一瞬、躊躇する。しかし、我慢は限界だった。
「いっただきまァ~~……」
『この禿がよぉ~~。馬鹿かってんだ』
「! にゃぬ!?」
そこには。
『そいつぁ、ダメだわ。やめとけや』
江頭保が居た。
透けて、揺れるだけの映像。
しかし、しっかりと実を掴んだ入江の手を止めている。
熱も、脈も感じる。
「! 江頭、主任……ッッ!?」
『大声を出すんじゃねぇって、頭が可笑しくなったって言われっぞ。今は、お前にしか見えないかんな』
入江が、ちらりと目をやる。と。
ギロリ。
小林と目が合ってしまう。
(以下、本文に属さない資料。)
import Literature.MathematicalPhysics.QuantumFieldTheory.Balaban1983to89.B9Ineq373FirstOrderCommY
import Literature.MathematicalPhysics.QuantumFieldTheory.Balaban1983to89.B9Cor36GCubeRightEntryAtLocCfg
import Literature.MathematicalPhysics.QuantumFieldTheory.Balaban1983to89.B9Ineq386RightEntryDirs

/-!
# `Balaban1983to89.B9Cor36GVKDivForm` — COROLLARY 3.6 p. 408 FOR THE BOND-SECTOR CUBE LETTER `G_□ = Δ_{a,□}⁻¹` AT THE LOCALISED (3.35)∕(3.37) FIELD `Ṽ_□ = e^{iηχ̃_□A}`:
# THE LEFT COMPOSITE `G_□(1)·V_□ ≺ κ_D·s·e^{−ρ_D d}` OF THE PERTURBATION WORD `V_□ = Δ_{a,□}(1) − Δ_{a,□}(Ṽ_□)` WITH `G_□(1)` ON THE LEFT — the displayed input `hDiv` of
# p33's L-ASM `B9Cor36GCubeRightEntryAtLocCfg.cor36_G_cube_rightEntry_at_locCfg` and F-F `B9Cor36GCubeLocAtMemberRight.eBlock_locLetterBY'` (right entry (3.42)₃ of
# `G_□(Ṽ_□)`), PROVED from the GRADIENT form of `V_□` at def-Y's letters and G-F8a's first-order COMMUTATORS by the lattice Leibniz rule (sub-row G-B9-LETTERS, module
# M5.1b-G «Cor 3.5∕3.6 for the bond-sector cube letter G_□», programme RIGHT-ENTRY-V, LAYER L-DIV; lead ruling «G-F8 SPLIT» HOME/INBOX 2026-08-28T20:29:30Z; cell GAPS
# G-B9-02 entry n = 2)

T. Bałaban, *Propagators for lattice gauge theories in a background field*, Commun. Math. Phys. **99** (1985) 389–434
[`Balaban1985BackgroundPropagators`, "B9"]; [4] = Commun. Math. Phys. **96** (1984) 223–250 [`Balaban1984PropagatorsII`].

statement-level skeleton of published theorems with citation tags; proofs where landed; nothing here is a claim about the
Yang–Mills mass gap

THE PRINTED LOCUS (verbatim, held `paper:balaban1985-cmp99-background-propagators`, journal page = PDF page + 388; page owner r06).  p. 407 (3.82)–(3.86): *«V(A) =
Δ_a(U) − Δ_a(U′U) … The operator V₃(A) is a local differential operator of the first order satisfying the bound (3.73). The operator P₁(A) was defined in (3.76). It is
a non-local bounded operator … G(U′U) = G(U) + G(U′U)V(A)G(U) (3.86). This way we get all these inequalities for the operator G(U′U)»*; p. 398 l. 20–24: *«we may
always replace ∇_U by ∇\*_U, and vice versa, in arbitrary place and combination … Using Lemma 2.1 in [4] we may replace the factor (Lʲη)^α by (Lʲη)^β(L^{j′}η)^γ»*;
p. 405 (3.73): *«|V(A; x, b)| … ≦ O(1)α₁(Lʲη)⁻²e^{−δd}, resp. O(1)α₁(Lʲη)⁻¹»* (zeroth ∕ first-order coefficients); p. 396 (3.37): *«|A′| < α₁(Lʲη)⁻¹, |∇^η_UA′| <
α₁(Lʲη)⁻² on Ω_j»*; Cor. 3.6 p. 408 l. 7–14 (the cube road, `U = 1`, `α₁ = O(1)Mα₀`); Thm 3.3 p. 399 + (3.42) p. 397; [4] Lemma 2.1 (2.61) p. 234, (2.51)–(2.55)
p. 232, Prop. 2.6 (2.136)₃ p. 247.

WHY THIS FILE (cell `lit-balaban`; module M5.1b-G, p38 g45; cell GAPS G-B9-02).  The right entry `G_□(Ṽ_□)·∇*_ν` needs the LEFT-resolvent form of (3.86) multiplied
on the right by `∇*_ν` — `G(Ṽ)∇* = G(1)∇* + (G(1)V)·(G(Ṽ)∇*)` — whose small letter is `G(1)·V` with `G(1)` on the LEFT of `V = Z + Σ_μ W_μ∇_μ` ((3.82)–(3.85):
zeroth-order part `Z = V⁰ + P⁰ + P₁ + (averaging piece)`, first-order coefficients `W_μ = V¹_μ + P¹_μ`).  p33's L-ASM (`cor36_G_cube_rightEntry_at_locCfg`, p667457)
and F-F (`eBlock_locLetterBY'`, p667683) display exactly this letter as `hDiv`.  The derivative `∇_μ` at the far right cannot be absorbed by a block majorant; the
lattice Leibniz rule `G(1)W_μ∇_μ = (G(1)∇_μ)·W_μ + G(1)·[W_μ, ∇_μ]` moves it onto `G(1)` (Theorem 3.3's product entry; p. 398 «we may always replace ∇_U by ∇\*_U»:
`∇_μ = −∇*_μσ_μ`, so `G(1)∇_μ = −(G(1)∇*_μ)·σ_μ` from E1 `thm33_GK_cube_right`) at the price of the commutator `[W_μ, ∇_μ]`, a zeroth-order letter of (3.37)-size
`O(1)α₁(Lⁿη)⁻²` (G-F8a `B9Ineq373FirstOrderCommY`, p666091).  THIS FILE: §1 the gradient form IS a multi-letter divergence form (`gradForm_eq_divForm_dirs`, ring
identity) and the located letter `G·(Z + Σ_kW_k∇_k) ≺ B₀Λc₁(m·c_W + (c_Z + m·c_K))·α₁·e^{−ρd}` from p33's `hasMajorant_GV_of_divForm_dirs` (p665498); §2 the letters
`∇_μ = −∇*_μ·conj b(σ_μ)` realified and the right flat entry `G·∇_μ` from `G·∇*_μ` (one [4] (2.52)–(2.55) composition with G-F6a's shift majorant); §3 ★★★
`cor36_GK_mul_VK_at_locCfg`: for every member above thresholds, every cover cube and every (3.35) cube datum with `s ≦ a_D`: `G_□(1)·V_□(Ṽ_□) ≺ κ_D·s·e^{−ρ_D d}` —
p33's `hDiv` VERBATIM (binders, thresholds, kernel `κ_D·sRead C Λ·e^{−ρ_D d(a,a′)}`), constants functions of `d, L, b₀, b₁, M₂`.

HOW (proof of §3, following p. 407 l. 8–17 on Cor. 3.6's cube road).  Rates: `δ = min(ρ_G, σ_E∕4, δ_P)` (G-F7's transfer rate, E1's rate at `α = ½`, G-F5c′'s rate),
`δ₁ = δ∕2` (all letters), `ρ_D = δ₂ = δ∕4`; ONE [4] (2.61) datum at `(δ₂, 9∕5000)` (p33 `exists_h261_geoCK`) and p33's inverse-power scale transfers at `δ₂` (`hST_geoCK`,
`Λ = L⁴`).  Letters at `Ṽ_□`, rate `δ₁`: `V⁰, V¹_μ` (G-F5a + bridge II), `P⁰, P¹_μ` (G-F5b at bridge II's windows), the `P₁` word (G-F5c′ + G-F5c″, the nine readings as
in G-F7), the averaging piece (bridge II), the commutators `[V¹_μ + P¹_μ, ∇_μ]` (G-F8a); `G_□(1) ≺ A_G(Lⁿη)²e^{−δ₁d}` (G-F7 v1.1's flat entry), `G_□(1)∇_μ` (E1 + §2);
`V_□ = Z + Σ_μ W_μ∇_μ` (`VK_eq_pieces` + G-F5a + G-F5c″, re-associated); §1 ⟹ `G_□(1)V_□ ≺ κ_R·α_W(s)·e^{−δ₂d} ≦ 60κ_R·s·e^{−δ₂d}` (`α_W(s) ≦ 60s` for `s ≦ 1∕60`).

WHAT THIS FILE PROVES (THEOREMS; 0 `def … : Prop`, 0 sorry, 0 def).  §1 `gradForm_eq_divForm_dirs`, ★ `hasMajorant_GV_of_gradForm_comm_dirs`; §2
`DK_eq_neg_DsK_mul_shift`, ★ `hasMajorant_mul_DK_of_DsK`, `add_mul_sub_mul_add`; §3 ★★★ `cor36_GK_mul_VK_at_locCfg` (= `hDiv`).

HONEST SCOPE.  Assembly over landed modules (G-F7 v1.1, E1, G-F8a, G-F5a∕b∕c′∕c″, bridge II, p33's multi-letter (3.86) calculus); DISPLAYED: the (3.35) cube datum
(`hC … hdA`, Hermitian type `hAu`), member thresholds, `s ≦ a_D`; `parS = parSymY i`, `parB = parBY i`.  NOT here: the fixed point and the right entry themselves (p33's
L-ASM ∕ F-F take this file's theorem BY NAME), the Hölder ∕ `L²` entries.  Count-neutral; no summit ∕ sub-problem statement is proved; nothing continuum ∕ OS ∕ mass-gap ∕
Clay; NOT a node discharge; YM mass gap NOT proved by any of this (Track A conditional rung).  No `sorry`, no `axiom`, no `… : Prop` fact, no `instance`, no
`notation`.  NEW file; nothing landed is modified.  Cell `lit-balaban`, seat `lit-balaban-p38` gen 45, 2026-08-28; `--supports stmt-QuantumFields-19200`.  Net new
unproved facts: 0.

RELATED IN THE TREE, NOT DUPLICATED (searched 2026-08-28: `rg 'GV_of_divForm_dirs|rightEntry_at_locCfg|conj_cdsBₗ_one|GVKDivForm'` over `Literature/`): p33
`B9Ineq386RightEntryDirs` (abstract multi-letter divergence form, USED), p33 `B9Cor36GCubeRightEntryAtLocCfg` ∕ `B9Cor36GCubeLocAtMemberRight` (the consumers;
`conj_cdsBₗ_one` USED), r06 `B9Ineq386RightEntry` §5 (one direction, abstract), E1 `B9Thm33CubeAtOneRight` (USED), G-F7 `B9Cor36GCubeAtLocCfg` (slot derivations
copied by name), G-F8a (USED), G-F6a `B9Cor36GCubeEntriesAtV` (shift letters, USED), G-F5′ `ineq385_op_dirs` (the mirror image with `G` on the right).
-/

noncomputable section
import Mathlib
import HarnessLib
import Literature.ComputerArithmetic.BrisebarreHanrotMullerZimmermann2025.TableMakersDilemma
import Literature.ComputerArithmetic.Lefevre2005.SubdomainCertificate

/-!
# Hanrot–Lefèvre–Stehlé–Zimmermann: worst cases of a periodic function for large arguments

G. Hanrot, V. Lefèvre, D. Stehlé, P. Zimmermann, *Worst Cases of a Periodic Function for Large Arguments*,
18th IEEE Symposium on Computer Arithmetic (ARITH-18), 2007, pp. 133–140 = INRIA Research Report RR-6106
(2007) [HanrotEtAl2007]. This is the argument behind every hardest-to-round search for `sin`, `cos`, `tan` on
the binary64 binades `[2^(e−1), 2^e)` with `e` large (Lefèvre–Ly–Zimmermann, ARITH 2026, computed the complete
binary64 lists this way): for such binades "even if `x` and `x′` are two consecutive floating-point numbers, the
values `f(x)` and `f(x′)` can be completely different" (§1), so the classical sub-interval + polynomial
approximation searches (Lefèvre, SLZ) do not apply directly. The remedy (§4.1, Figure 2): "consider an integer `q`
such that `τ := qμ cmod Π` is small … Each `t ∈ ⟦t₀, t₀ + N⟧` can be uniquely written `t = sq + r`, where
`0 ⩽ r < q`. Then `μt` in Equation (1) becomes `τs + μr mod Π`, and thus Equation (1) is now:
`|λ · g_r(τs) cmod 1| ⩽ ε` … where `g_r(x) := f(rμ + x)`. We have thus transformed one problem for the function
`f` with parameters `λ, μ, t₀, N` into `q` similar problems for the functions `g_r`, `0 ⩽ r < q`, with parameters
`λ, τ, (t₀ − r)/q, N/q`." Along each arithmetic progression `A(q, r)` the reduced arguments `rμ + τs` ARE in a
(real) arithmetic progression of tiny step `τ`, so "we are thus back to the classical case, where Lefèvre's or
the SLZ algorithms apply. One difference is that the distance between two consecutive numbers to check is `τ`
which is irrational instead of `2^(e−p)`, but this makes no difference for Lefèvre's algorithm or SLZ" (§4.1).

## Contents (everything PROVED; 0 named facts)

* §1 Notation: `cmod x y` ("a representative of `x + ℤy` which lies in `[−y/2, y/2]`"), `abs_cmod_le`,
  `abs_cmod_le_abs_sub_int_mul`; §2 Definition 2 / §3 Equation (1): `EqOne f lam μ ε t :↔ |λ·f(μt) cmod 1| ⩽ ε`
  (written `∃ n : ℤ, |λ·f(μt) − n| ⩽ ε`, `eqOne_iff_cmod`), and its reading in the Table-Maker's-Dilemma
  vocabulary of the tree ([BrisebarreEtAl2025] Problems 4.1/4.2, `Literature…BrisebarreHanrotMullerZimmermann2025`):
  with `λ = 2^(p−h)`, `μ = 2^(e−p)` (§3: "we have λ = 2^(p−h), μ = 2^(e−p), t₀ = N = 2^(p−1)") the quantity
  `λ·f(μt)` IS `scaled f p (e−1) (h−1) t` (`scaled_eq_lam_mul`), and `IsBadCaseDir m` is `EqOne` with the strict
  bound `2^(−m)` (`isBadCaseDir_iff_abs_cmod_lt`, `IsBadCaseDir.eqOne`).
* §2, the sentence after Definition 2: "any `ε`-bad case for the rounding to nearest mode in precision `p` is a
  `(2ε)`-bad case in precision `p + 1` for directed rounding" (`exists_abs_two_mul_sub_int_le`, and in tree
  vocabulary `scaled_succ_prec`, `isBadCaseDir_succ_prec_of_isBadCaseRN`).
* **§4.1 THE REDUCTION** (`apply_mul_eq_gFun`: for `f` of period `Π` and `τ = qμ − ℓΠ`,
  `f(μ(sq + r)) = g_r(τs)`; `eqOne_iff_eqOne_gFun`: `t = sq + r` solves Equation (1) for `(f, λ, μ)` iff `s`
  solves it for `(g_r, λ, τ)`; `exists_eq_mul_add_of_pos` / `mul_add_mem_Icc_iff`: the unique writing
  `t = sq + r` and the range `s ∈ ⟦⌈(t₀ − r)/q⌉, ⌊(t₀ + N − r)/q⌋⟧`; **`solutions_eq_biUnion`**: the solution
  set of Equation (1) on `⟦t₀, t₀+N⟧` is the union over `r < q` of the images `s ↦ sq + r` of the solution sets
  of the `q` reduced problems — i.e. the completeness of the main algorithm, Figure 3, GIVEN a complete solver
  for each progression (Theorem 1's "finds all the values" clause; the solver's own completeness is SLZ's,
  `Literature…StehleLefevreZimmermann2005.ISValP`, or Lefèvre's, `Literature…Lefevre2005`);
  `forall_Icc_of_forall_progression` (the converse bookkeeping: per-progression certificates for every `r < q`
  give the statement for every `t ∈ ⟦t₀, t₀ + N⟧`); `sub_le_ediv_of_mem_progression`: each progression meets `⟦t₀, t₀+N⟧` in an index interval of length
  `⩽ ⌊N/q⌋` (§6.1: "each arithmetic progression `sq + r` for a given `r` has at most 298116 elements in the
  range `[2^52, 2^53)`" for `q = 15106909301` — `example` below).
* The same in the tree's TMD vocabulary: **`scaled_mul_add`** (`scaled f p e₁ e₂ (s·q + r) =
  2^(p−1−e₂)·f(r·2^(e₁−p+1) + τ·s)`), and the Lefèvre-route piece certificates ALONG A PROGRESSION
  (§4.1/§5: "These equations can be solved by using Lefèvre's algorithm or the SLZ algorithm"):
  **`not_isBadCaseDir_progression_of_algorithm1`** / `…RN…` / `…_rat` — literally
  `Lefevre2005.not_isBadCaseDir_of_algorithm1` with the piece `X₀ + k` replaced by the sub-progression
  `(s₀ + k)·q + r` and the scaled function replaced by `k ↦ 2^(p−1−e₂)·f(rμ + τ(s₀ + k))`; and the approximation
  hypothesis from a second-derivative bound along the progression, `approx_progression_of_second_deriv_bound`
  (error `2^(p−1−e₂)·τ²·M·N²/2`: the paper's "with an error of the order of `(τs)^(d+1)`" for `d = 1`), with the
  `sin`/`cos` instances `approx_progression_sin` / `approx_progression_cos` (`M = 1`).
* §4.3 (output exponents): "it suffices to check that `sin x₀` and `sin(x₀ + h)` lie in the same binade … Around
  the points `−π/2` and `π/2` … one has `1/2 ⩽ |sin x| ⩽ 1` in an interval of width `2π/3 > h`":
  `mem_Ico_of_monotoneOn` (constant binade from two end values on a monotonicity interval),
  `half_le_sin_of_mem_Icc` (`1/2 ⩽ sin x` on `[π/6, 5π/6]`), `abs_sin_ratCast_lt_one` (a floating-point
  argument never reaches `|sin x| = 1`, so the top binade is `[1/2, 1)`).
* §5, first paragraph: "by the classical Dirichlet theorem, for any `Q` one can find `0 ⩽ q ⩽ Q` such that the
  corresponding `τ` has `|τ| ⩽ Π/Q`" — `exists_mul_sub_int_mul_le` (from Mathlib's
  `Real.exists_int_int_abs_mul_sub_le`, bound `Π/(Q+1)`, `1 ⩽ q ⩽ Q`).

## What is NOT here (and why)

* Theorem 1's running-time clause and Theorem 2 / §5 (the `2^(0.676p)` heuristic complexity, the table of optimal
  `(Q, ε, T)` per degree `d`): heuristic statements ("the complexity statement of the theorem above is only
  heuristic", §3), not propositions we can state honestly — quoted in `HOME/TMD-PRINT.md`.
* §4.2 Lemma 1 / Figure 4 (working precision `3p + O(1)` after an `e + 3p`-bit precomputation of `qμ cmod Π`):
  an error analysis of one floating-point procedure for APPROXIMATING `τ`. Here `τ = qμ − ℓΠ` is the exact real
  number; a certificate's rational stand-ins for `f(rμ + τs₀)` and `τ·f′(…)` enter only through the tolerances
  `η₀, η₁` of `approx_progression_of_second_deriv_bound`, so no working-precision lemma is needed on this side.
* The choice of `q` as a continued-fraction convergent denominator (Figure 3, Step 1) is an efficiency matter;
  every `q ⩾ 1` and every integer `ℓ` give a valid reduction (the identities below hold for any `τ = qμ − ℓΠ`).
* §6 (the two bad cases of `sin` on `[2^1023, 2^1024)` with 43 resp. 45 identical bits, the exponent census of
  the 15106909301 progressions): data; certifying them needs a ≈1100-bit enclosure of `π` (Summits side).
-/

namespace Literature.ComputerArithmetic.HanrotLefevreStehleZimmermann2007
獰猛な目で、睨まれている。
『この実ぁ、《髑髏の舌》っつ~~猛毒だ』
手から実を落としそうにもなるものの。
『で。この熟したのがダメなんだわ。こっちの青い奴が食えるんだ』
入江の目が輝く。
パク! モグモグーーじゅわわわ、甘い、美味い‼
「「「!? おいッッ‼」」」
三人が驚きの声を 同調させた。
確かに食べられる!
「ど、どうして。教えてくれんだよ……主任」
ふわ。入江の頭に江頭の手が乗せられる。
『今、死なれちゃあ計画が破たんしちまうかんな』
計画? 一体、何の話だ??
『あとぁー俺は、お前が可愛いと、本気で真面目に思ってるだけさ~~』
ちゅ。
前髪越しではあったが、額に口づけをされた。
「!? なッ‼」
カカカカ!
『じゃあな。出口』
そして、彼は消え去った。
◆
安全が確認されたところで、みんなが実を頬張った。
ムシャ、ムシャ!
「チャレンジ精神旺盛なのはよくないぞ! 出口!」
五十嵐が頬張りながら、入江を叱る。
「はいはいっと」
バッコン‼
小林が入江の脳天を肘で叩いた。これは痛い。
「!? あにすんだよ‼ アンタって奴ァ‼」
小林は不機嫌だ。すごむ。
「……何か、言えば??」
「誰に聞いた? 聞いたろ??」
確信のある言葉のように小林は言う。
「アンタにゃあ関係ねェじゃんかよ!」
「--ないとか、言うなよ……」
小林が泣き声になる。
「いつかな」
しかし、入江はそれを受け流した。
小林の様子よりも、ただ、今は江頭のことを考えていた。